NEX: Neuron Explore-Exploit Scoring for Label-Free Chain-of-Thought Selection and Model Ranking
AI 摘要
NEX提出了一种无监督的CoT选择和模型排序框架,通过神经元激活模式识别探索与利用阶段。
主要贡献
- 提出NEX框架,用于无监督CoT选择和模型排序
- 利用神经元激活模式识别探索与利用阶段
- 验证了NEX在推理基准和模型融合上的有效性
方法论
NEX通过稀疏激活缓存检测新激活的MLP神经元,使用HMM推断探索与利用阶段,并根据神经元的复用情况进行评分。
原文摘要
Large language models increasingly spend inference compute sampling multiple chain-of-thought traces or searching over merged checkpoints. This shifts the bottleneck from generation to selection, often without supervision on the target distribution. We show entropy-based exploration proxies follow an inverted-U with accuracy, suggesting extra exploration can become redundant and induce overthinking.
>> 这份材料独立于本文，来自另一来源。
import Mathlib.Probability.Moments.SubGaussian
import Mathlib.Analysis.Convex.SpecificFunctions.Basic
import Mathlib.Analysis.SpecialFunctions.Trigonometric.Series
import HarnessLib

/-!
# Route `ColdStartUniversality` (fixed-cut-off SZZ dynamics, sampler package): the AZUMA–HOEFFDING MECHANISM in elementary form —
# bounded increments ORTHOGONAL to the exponentials of their partial sums have sub-Gaussian sums

Helper file (seat `ym-line-csu-p1`, g34; `--supports stmt-QuantumFields-24809`).  Generic probability, no SZZ object: the engine of the
exponential (Hoeffding) concentration of ergodic averages of the cold-start Langevin sampler (next files).  On ANY probability space, let
`D₀, D₁, …` be real random variables with `|D_k| ≤ B` and the ORTHOGONALITY `E[e^(λ S_k) · D_k] = 0` for all real `λ`, where
`S_k = D₀ + ⋯ + D_(k−1)` (this is all that "martingale differences" is used for; no conditional expectations, no filtration, no standard Borel
hypothesis).  Then
* `exp_mul_le_convex_comb` — convexity: `e^(λd) ≤ (B−d)/(2B)·e^(−λB) + (d+B)/(2B)·e^(λB)` for `|d| ≤ B`;
* ★ `integral_mul_exp_mul_le_of_orthogonal` — ONE HOEFFDING STEP with a non-negative bounded weight `Z`, `E[Z·D] = 0`, `|D| ≤ B`:
  `E[Z e^(λD)] ≤ cosh(λB)·E[Z] ≤ e^(λ²B²/2)·E[Z]` (`Real.cosh_le_exp_half_sq`);
* ★★ `integral_exp_mul_sum_le_of_orthogonal` — `E[e^(λ S_n)] ≤ e^(n λ² B²/2)` (induction);
* ★★ `hasSubgaussianMGF_sum_of_orthogonal` — `S_n` is sub-Gaussian with parameter `n B²` (Mathlib's `HasSubgaussianMGF`);
* ★★ `measureReal_sum_ge_le_of_orthogonal` / `measureReal_abs_sum_ge_le_of_orthogonal` — the AZUMA–HOEFFDING TAILS
  `P[S_n ≥ r] ≤ exp(−r²/(2nB²))`, `P[|S_n| ≥ r] ≤ 2 exp(−r²/(2nB²))` (Chernoff, `HasSubgaussianMGF.measure_ge_le`).
(Mathlib's `measure_sum_ge_le_of_hasCondSubgaussianMGF` is the conditional-kernel form of the same inequality; the orthogonality form here is
what the Markov property of the SZZ solutions delivers directly on an arbitrary probability space.)  THEOREMS ONLY, no definition, no sorry;
[folklore] (Hoeffding 1963, Azuma 1967; cf. [cite: GlynnOrmoneit2002, proof of Theorem 2]).  HONEST FRAMING: plumbing for fixed-cut-off sampler
statements; `UniformColdStartMixing` (24809) is NOT restated; no crux, rung or summit statement is proved; the Yang–Mills mass gap is NOT proved.
-/

set_option autoImplicit false

noncomputable section

namespace Summit.QuantumFields.YangMills.Theorems.ColdStartUniversality

open MeasureTheory ProbabilityTheory Filter Finset
open scoped NNReal ENNReal BigOperators

variable {Ω : Type*} [MeasurableSpace Ω] {P : Measure Ω}

/-! ## §1. One Hoeffding step -/

/-- Convexity of the exponential on `[−B, B]`: for `|d| ≤ B`, `B > 0` and every real `λ`,
`e^(λd) ≤ (B − d)/(2B)·e^(−λB) + (d + B)/(2B)·e^(λB)`. [folklore] -/
theorem exp_mul_le_convex_comb {B d : ℝ} (hB : 0 < B) (hd : |d| ≤ B) (l : ℝ) :
    Real.exp (l * d) ≤ (B - d) / (2 * B) * Real.exp (-(l * B)) + (d + B) / (2 * B) * Real.exp (l * B) := by
  have h1 : 0 ≤ (B - d) / (2 * B) := div_nonneg (by linarith [(abs_le.1 hd).2]) (by positivity)
  have h2 : 0 ≤ (d + B) / (2 * B) := div_nonneg (by linarith [(abs_le.1 hd).1]) (by positivity)
  have h3 : (B - d) / (2 * B) + (d + B) / (2 * B) = 1 := by
    field_simp
    ring
  have h := convexOn_exp.2 (Set.mem_univ (-(l * B))) (Set.mem_univ (l * B)) h1 h2 h3
  simp only [smul_eq_mul] at h
  have h2B : (2 * B) ≠ 0 := by positivity
  have heq : (B - d) / (2 * B) * (-(l * B)) + (d + B) / (2 * B) * (l * B) = l * d :=
    calc (B - d) / (2 * B) * (-(l * B)) + (d + B) / (2 * B) * (l * B) = l * d * (2 * B) / (2 * B) := by ring
      _ = l * d := mul_div_cancel_right₀ _ h2B
  rwa [heq] at h

/-- ★ **One Hoeffding step with an orthogonal weight.**  On a finite measure space, let `Z ≥ 0` be bounded measurable, `D` measurable
with `|D| ≤ B` (`B > 0`) and `∫ Z·D = 0`.  Then for every real `λ`: `∫ Z·e^(λD) ≤ e^(λ²B²/2) · ∫ Z`
(convexity + `cosh x ≤ e^(x²/2)`). [folklore] -/
theorem integral_mul_exp_mul_le_of_orthogonal [IsFiniteMeasure P] {Z D : Ω → ℝ}
    (hZm : Measurable Z) (hDm : Measurable D) {CZ B : ℝ} (hZ0 : ∀ ω, 0 ≤ Z ω) (hZb : ∀ ω, Z ω ≤ CZ)
    (hB : 0 < B) (hDb : ∀ ω, |D ω| ≤ B) (horth : ∫ ω, Z ω * D ω ∂P = 0) (l : ℝ) :
    ∫ ω, Z ω * Real.exp (l * D ω) ∂P ≤ Real.exp (l ^ 2 * B ^ 2 / 2) * ∫ ω, Z ω ∂P := by
  -- integrability of the bounded measurable integrands
  have hbdd : ∀ {φ : Ω → ℝ} {C : ℝ}, Measurable φ → (∀ ω, |φ ω| ≤ C) → Integrable (fun ω => Z ω * φ ω) P :=
    fun {φ C} hφ hφb => (integrable_const (CZ * C)).mono' (hZm.mul hφ).aestronglyMeasurable
      (Eventually.of_forall fun ω => by
        rw [norm_mul, Real.norm_eq_abs, Real.norm_eq_abs, abs_of_nonneg (hZ0 ω)]
        exact mul_le_mul (hZb ω) (hφb ω) (abs_nonneg _) ((hZ0 ω).trans (hZb ω)))
  have hZi : Integrable Z P := by
    have h := hbdd (measurable_const (a := (1 : ℝ))) (fun _ => (abs_one.le : |(1 : ℝ)| ≤ 1))
    simpa using h
  have hZDi : Integrable (fun ω => Z ω * D ω) P := hbdd hDm hDb
  have hEb : ∀ ω, |Real.exp (l * D ω)| ≤ Real.exp (|l| * B) := fun ω => by
    rw [abs_of_pos (Real.exp_pos _), Real.exp_le_exp]
    calc l * D ω ≤ |l * D ω| := le_abs_self _
      _ = |l| * |D ω| := abs_mul _ _
      _ ≤ |l| * B := mul_le_mul_of_nonneg_left (hDb ω) (abs_nonneg l)
  have hZEi : Integrable (fun ω => Z ω * Real.exp (l * D ω)) P := hbdd (hDm.const_mul l).exp hEb
  -- pointwise convexity bound, weighted by `Z ≥ 0`
  set R : Ω → ℝ := fun ω =>
    Z ω * ((B - D ω) / (2 * B) * Real.exp (-(l * B)) + (D ω + B) / (2 * B) * Real.exp (l * B)) with hR
  have hpt : ∀ ω, Z ω * Real.exp (l * D ω) ≤ R ω := fun ω =>
    mul_le_mul_of_nonneg_left (exp_mul_le_convex_comb hB (hDb ω) l) (hZ0 ω)
  -- the right-hand side is affine in `D`; its integral is `cosh(λB) ∫Z` by orthogonality
  have hexp : ∀ ω, R ω = (Real.exp (-(l * B)) + Real.exp (l * B)) / 2 * Z ω +
      (Real.exp (l * B) - Real.exp (-(l * B))) / (2 * B) * (Z ω * D ω) := fun ω => by
    simp only [hR]
    field_simp
    ring
  have hRi : Integrable R P := by
    rw [show R = fun ω => (Real.exp (-(l * B)) + Real.exp (l * B)) / 2 * Z ω +
      (Real.exp (l * B) - Real.exp (-(l * B))) / (2 * B) * (Z ω * D ω) from funext hexp]
    exact (hZi.const_mul _).add (hZDi.const_mul _)
  have hrhs : ∫ ω, R ω ∂P = Real.cosh (l * B) * ∫ ω, Z ω ∂P := by
    rw [integral_congr_ae (ae_of_all _ hexp), integral_add (hZi.const_mul _) (hZDi.const_mul _), integral_const_mul,
      integral_const_mul, horth, mul_zero, add_zero, Real.cosh_eq]
    ring
  calc ∫ ω, Z ω * Real.exp (l * D ω) ∂P ≤ ∫ ω, R ω ∂P := integral_mono hZEi hRi hpt
    _ = Real.cosh (l * B) * ∫ ω, Z ω ∂P := hrhs
    _ ≤ Real.exp ((l * B) ^ 2 / 2) * ∫ ω, Z ω ∂P :=
        mul_le_mul_of_nonneg_right (Real.cosh_le_exp_half_sq _) (integral_nonneg hZ0)
    _ = Real.exp (l ^ 2 * B ^ 2 / 2) * ∫ ω, Z ω ∂P := by rw [mul_pow]

/-! ## §2. Sub-Gaussian sums of orthogonal bounded increments -/

/-- ★★ **Moment generating function of a sum of orthogonal bounded increments.**  On a probability space let `D₀, D₁, …` be measurable
with `|D_k| ≤ B` (`B > 0`), and suppose `∫ e^(λ S_k)·D_k dP = 0` for all `k < n` and all real `λ`, `S_k = Σ_(j<k) D_j`.  Then
`∫ e^(λ S_n) dP ≤ e^(n·λ²B²/2)` for every real `λ`. [folklore] -/
theorem integral_exp_mul_sum_le_of_orthogonal [IsProbabilityMeasure P] (D : ℕ → Ω → ℝ) (hDm : ∀ k, Measurable (D k))
    {B : ℝ} (hB : 0 < B) (hDb : ∀ k ω, |D k ω| ≤ B) (n : ℕ)
    (horth : ∀ k < n, ∀ l : ℝ, ∫ ω, Real.exp (l * ∑ j ∈ Finset.range k, D j ω) * D k ω ∂P = 0) (l : ℝ) :
    ∫ ω, Real.exp (l * ∑ j ∈ Finset.range n, D j ω) ∂P ≤ Real.exp (n * (l ^ 2 * B ^ 2 / 2)) := by
  induction n with
  | zero => simp
  | succ n ih =>
    have ih' := ih fun k hk => horth k (Nat.lt_succ_of_lt hk)
    -- the weight `Z = e^(λ S_n)`: non-negative, bounded, measurable, orthogonal to `D_n`
    set Z : Ω → ℝ := fun ω => Real.exp (l * ∑ j ∈ Finset.range n, D j ω) with hZ
    have hSm : Measurable fun ω => ∑ j ∈ Finset.range n, D j ω := Finset.measurable_sum _ fun j _ => hDm j
    have hZm : Measurable Z := (hSm.const_mul l).exp
    have hSb : ∀ ω, |∑ j ∈ Finset.range n, D j ω| ≤ n * B := fun ω =>
      (Finset.abs_sum_le_sum_abs _ _).trans (by
        calc ∑ j ∈ Finset.range n, |D j ω| ≤ ∑ _j ∈ Finset.range n, B := Finset.sum_le_sum fun j _ => hDb j ω
          _ = n * B := by rw [Finset.sum_const, Finset.card_range, nsmul_eq_mul])
    have hZb : ∀ ω, Z ω ≤ Real.exp (|l| * (n * B)) := fun ω => by
      simp only [hZ, Real.exp_le_exp]
      calc l * ∑ j ∈ Finset.range n, D j ω ≤ |l * ∑ j ∈ Finset.range n, D j ω| := le_abs_self _
        _ = |l| * |∑ j ∈ Finset.range n, D j ω| := abs_mul _ _
        _ ≤ |l| * (n * B) := mul_le_mul_of_nonneg_left (hSb ω) (abs_nonneg l)
    have step := integral_mul_exp_mul_le_of_orthogonal hZm (hDm n) (fun ω => (Real.exp_pos _).le) hZb hB (hDb n)
      (horth n (Nat.lt_succ_self n) l) l
    have heq : ∀ ω, Real.exp (l * ∑ j ∈ Finset.range (n + 1), D j ω) = Z ω * Real.exp (l * D n ω) := fun ω => by
      rw [Finset.sum_range_succ, mul_add, Real.exp_add]
    rw [integral_congr_ae (ae_of_all _ heq)]
    calc ∫ ω, Z ω * Real.exp (l * D n ω) ∂P ≤ Real.exp (l ^ 2 * B ^ 2 / 2) * ∫ ω, Z ω ∂P := step
      _ ≤ Real.exp (l ^ 2 * B ^ 2 / 2) * Real.exp (n * (l ^ 2 * B ^ 2 / 2)) :=
          mul_le_mul_of_nonneg_left ih' (Real.exp_pos _).le
      _ = Real.exp (↑(n + 1) * (l ^ 2 * B ^ 2 / 2)) := by
          rw [← Real.exp_add]
          push_cast
          ring_nf

/-- ★★ **Sums of orthogonal bounded increments are sub-Gaussian** with parameter `n·B²` (Mathlib's `HasSubgaussianMGF`). [folklore] -/
theorem hasSubgaussianMGF_sum_of_orthogonal [IsProbabilityMeasure P] (D : ℕ → Ω → ℝ) (hDm : ∀ k, Measurable (D k))
    {B : ℝ} (hB : 0 < B) (hDb : ∀ k ω, |D k ω| ≤ B) (n : ℕ)
    (horth : ∀ k < n, ∀ l : ℝ, ∫ ω, Real.exp (l * ∑ j ∈ Finset.range k, D j ω) * D k ω ∂P = 0) :
    HasSubgaussianMGF (fun ω => ∑ j ∈ Finset.range n, D j ω) ⟨n * B ^ 2, by positivity⟩ P where
  integrable_exp_mul t := by
    have hSm : Measurable fun ω => ∑ j ∈ Finset.range n, D j ω := Finset.measurable_sum _ fun j _ => hDm j
    have hSb : ∀ ω, |∑ j ∈ Finset.range n, D j ω| ≤ n * B := fun ω =>
      (Finset.abs_sum_le_sum_abs _ _).trans (by
        calc ∑ j ∈ Finset.range n, |D j ω| ≤ ∑ _j ∈ Finset.range n, B := Finset.sum_le_sum fun j _ => hDb j ω
          _ = n * B := by rw [Finset.sum_const, Finset.card_range, nsmul_eq_mul])
    refine (integrable_const (Real.exp (|t| * (n * B)))).mono' (hSm.const_mul t).exp.aestronglyMeasurable
      (Eventually.of_forall fun ω => ?_)
    rw [Real.norm_eq_abs, abs_of_pos (Real.exp_pos _), Real.exp_le_exp]
    calc t * ∑ j ∈ Finset.range n, D j ω ≤ |t * ∑ j ∈ Finset.range n, D j ω| := le_abs_self _
      _ = |t| * |∑ j ∈ Finset.range n, D j ω| := abs_mul _ _
      _ ≤ |t| * (n * B) := mul_le_mul_of_nonneg_left (hSb ω) (abs_nonneg t)
  mgf_le t := by
    have h := integral_exp_mul_sum_le_of_orthogonal D hDm hB hDb n horth t
    rw [mgf]
    calc ∫ ω, Real.exp (t * ∑ j ∈ Finset.range n, D j ω) ∂P ≤ Real.exp (n * (t ^ 2 * B ^ 2 / 2)) := h
      _ = Real.exp (((⟨n * B ^ 2, by positivity⟩ : ℝ≥0) : ℝ) * t ^ 2 / 2) := by
          rw [show ((⟨n * B ^ 2, by positivity⟩ : ℝ≥0) : ℝ) = n * B ^ 2 from rfl]
          ring_nf

/-- ★★ **Azuma–Hoeffding tail (one-sided)** for sums of orthogonal bounded increments: `P[S_n ≥ r] ≤ exp(−r²/(2nB²))` for `r ≥ 0`.
[cite: GlynnOrmoneit2002, proof of Theorem 2] -/
theorem measureReal_sum_ge_le_of_orthogonal [IsProbabilityMeasure P] (D : ℕ → Ω → ℝ) (hDm : ∀ k, Measurable (D k))
    {B : ℝ} (hB : 0 < B) (hDb : ∀ k ω, |D k ω| ≤ B) (n : ℕ)
    (horth : ∀ k < n, ∀ l : ℝ, ∫ ω, Real.exp (l * ∑ j ∈ Finset.range k, D j ω) * D k ω ∂P = 0)
    {r : ℝ} (hr : 0 ≤ r) :
    P.real {ω | r ≤ ∑ j ∈ Finset.range n, D j ω} ≤ Real.exp (-r ^ 2 / (2 * (n * B ^ 2))) := by
  have h := (hasSubgaussianMGF_sum_of_orthogonal D hDm hB hDb n horth).measure_ge_le hr
  exact h

/-- ★★ **Azuma–Hoeffding tail (two-sided)** for sums of orthogonal bounded increments: `P[|S_n| ≥ r] ≤ 2·exp(−r²/(2nB²))` for `r ≥ 0`.
[cite: GlynnOrmoneit2002, proof of Theorem 2] -/
theorem measureReal_abs_sum_ge_le_of_orthogonal [IsProbabilityMeasure P] (D : ℕ → Ω → ℝ) (hDm : ∀ k, Measurable (D k))
    {B : ℝ} (hB : 0 < B) (hDb : ∀ k ω, |D k ω| ≤ B) (n : ℕ)
    (horth : ∀ k < n, ∀ l : ℝ, ∫ ω, Real.exp (l * ∑ j ∈ Finset.range k, D j ω) * D k ω ∂P = 0)
    {r : ℝ} (hr : 0 ≤ r) :
    P.real {ω | r ≤ |∑ j ∈ Finset.range n, D j ω|} ≤ 2 * Real.exp (-r ^ 2 / (2 * (n * B ^ 2))) := by
  have h₁ := measureReal_sum_ge_le_of_orthogonal D hDm hB hDb n horth hr
  -- the reflected increments `−D_k` satisfy the same hypotheses
  have hDm' : ∀ k, Measurable fun ω => -D k ω := fun k => (hDm k).neg
  have hDb' : ∀ k ω, |(-D k ω)| ≤ B := fun k ω => by rw [abs_neg]; exact hDb k ω
  have horth' : ∀ k < n, ∀ l : ℝ, ∫ ω, Real.exp (l * ∑ j ∈ Finset.range k, -D j ω) * -D k ω ∂P = 0 := by
    intro k hk l
    have h := horth k hk (-l)
    have heq : ∀ ω, Real.exp (l * ∑ j ∈ Finset.range k, -D j ω) * -D k ω =
        -(Real.exp (-l * ∑ j ∈ Finset.range k, D j ω) * D k ω) := fun ω => by
      rw [Finset.sum_neg_distrib]
      ring_nf
    rw [integral_congr_ae (ae_of_all _ heq), integral_neg, h, neg_zero]
  have h₂ := measureReal_sum_ge_le_of_orthogonal (fun k ω => -D k ω) hDm' hB hDb' n horth' hr
  have hsub : {ω | r ≤ |∑ j ∈ Finset.range n, D j ω|} ⊆
      {ω | r ≤ ∑ j ∈ Finset.range n, D j ω} ∪ {ω | r ≤ ∑ j ∈ Finset.range n, -D j ω} := by
    intro ω hω
    simp only [Set.mem_setOf_eq, Set.mem_union] at hω ⊢
    rw [Finset.sum_neg_distrib]
    rcases le_total 0 (∑ j ∈ Finset.range n, D j ω) with h0 | h0
    · left; rwa [abs_of_nonneg h0] at hω
    · right; rwa [abs_of_nonpos h0] at hω
  calc P.real {ω | r ≤ |∑ j ∈ Finset.range n, D j ω|}
      ≤ P.real ({ω | r ≤ ∑ j ∈ Finset.range n, D j ω} ∪ {ω | r ≤ ∑ j ∈ Finset.range n, -D j ω}) :=
        measureReal_mono hsub
    _ ≤ P.real {ω | r ≤ ∑ j ∈ Finset.range n, D j ω} + P.real {ω | r ≤ ∑ j ∈ Finset.range n, -D j ω} :=
        measureReal_union_le _ _
    _ ≤ Real.exp (-r ^ 2 / (2 * (n * B ^ 2))) + Real.exp (-r ^ 2 / (2 * (n * B ^ 2))) := add_le_add h₁ h₂
    _ = 2 * Real.exp (-r ^ 2 / (2 * (n * B ^ 2))) := by ring

end Summit.QuantumFields.YangMills.Theorems.ColdStartUniversality

end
We propose NEX, a white-box label-free unsupervised scoring framework that views reasoning as alternating E-phase (exploration) and X-phase (exploitation). NEX detects E-phase as spikes in newly activated MLP neurons per token from sparse activation caches, then uses a sticky two-state HMM to infer E-X phases and credits E-introduced neurons by whether they are reused in the following X span. These signals yield interpretable neuron weights and a single Good-Mass Fraction score to rank candidate responses and merged variants without task answers. Across reasoning benchmarks and Qwen3 merge families, NEX computed on a small unlabeled activation set predicts downstream accuracy and identifies better variants; we further validate the E-X signal with human annotations and provide causal evidence via "Effective-vs-Redundant" neuron transfer.